Nikolay Davydov

Personal information
- Full name: Nikolay Vladimirovich Davydov
- Date of birth: 5 April 1998 (age 26)
- Place of birth: Hannover, Germany
- Position(s): Midfielder, winger

Team information
- Current team: FC Bars Issyk-Kul
- Number: 17

Senior career*
- Years: Team / Apps / (Gls)
- 0000–2017: FC Ismaning II / 3 / (0)
- 2017–2019: TSV Buchbach / 4 / (0)
- 2017–2019: → TSV Buchbach II (loan) / 33 / (15)
- 2019–2021: SC Eintracht Freising / 24 / (9)
- 2021: VfR Garching / 7 / (0)
- 2021–2022: SC Eintracht Freising / 19 / (0)
- 2022–2023: FC Ismaning / 19 / (2)
- 2023–2024: TSV Wartenberg / 15 / (13)

International career
- 2023–: Kyrgyzstan

= Nikolay Davydov (footballer) =

Irish footballer (born 1968)

Nikolay Vladimirovich Davydov (Николай Владимирович Давыдов; born 5 April 1998) is a professional footballer who plays as a midfielder or winger for FC Bars Issyk-Kul.

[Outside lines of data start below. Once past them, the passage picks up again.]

@[command_elab statusRootCmd] def elabStatusRoot : CommandElab := fun stx => do
  let s := stx[1].getId.toString
  let cfg : Config := { includeHere := false }
  let env ← getEnv
  let pref := cfg.summitRoot ++ Name.mkSimple s
  unless env.header.modules.any (fun m => pref.isPrefixOf m.module) do
    throwError "#status_root {s}: no module {pref}.* is imported by this root — its import list must be the summit's Statement/Theses/Theorems modules"
  let rep ← liftTermElabM <| classifyUnbounded cfg
  let rep := rep.restrictToSummit s
  modifyEnv fun env => statusRootExt.addEntry env (rep.toJsonDoc (notes := true)).compress

/-- `#status [Summit] [json] [notes] [legacy] [orphans]` — print the derived status of everything visible from this file
(imports + the file itself). `json`: machine-readable; `notes`: add tier-J columns; `legacy`: also read
`@[route_item … "crux"]`/`@[conjecture]` defs as cruxes; any other word = summit filter. For humans; never in tree files.
Statuses: `open | proved | refuted | closed_mod_print | closed_mod_claim` (the last = closed only modulo an unrefereed claim). -/
syntax (name := statusCmd) "#status" (ppSpace ident)* : command

@[command_elab statusCmd] def elabStatus : CommandElab := fun stx => do
  let words := stx[1].getArgs.map (·.getId.toString)
  let flag (w : String) := words.contains w
  let summit? := words.find? fun w => !["json", "notes", "legacy", "orphans"].contains w
  let cfg : Config := { legacyCruxTags := flag "legacy" }
  let rep ← liftTermElabM <| classifyUnbounded cfg
  let rep := ({ summit := summit?, orphans := flag "orphans" } : Filter).apply rep
  if flag "json" then logInfo (rep.toJsonDoc (notes := flag "notes")).compress
  else logInfo (rep.render (notes := flag "notes"))

end HarnessLib.Status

Born in Germany, he is a Kyrgyzstan international.

==Early life==

Davydov was born in 1998 in Germany. He is a native of Hanover, Germany.

==Career==

Davydov started his career with German side FC Ismaning II. In 2017, he signed for German side TSV Buchbach. In 2019, he signed for German side SC Eintracht Freising. In 2021, he signed for German side VfR Garching. In 2021, he returned to German side SC Eintracht Freising. In 2022, he signed for German side FC Ismaning. In 2023, he signed for German side TSV Wartenberg.

==Style of play==

Davydov mainly operated as a midfielder or winger. He operated as a left attacking midfielder while playing for German side SC Eintracht Freising.

==Personal life==

Davydov is the son of Kyrgyzstani skier Vladimir Davydov. He obtained a Kyrgyzstani passport in 2021.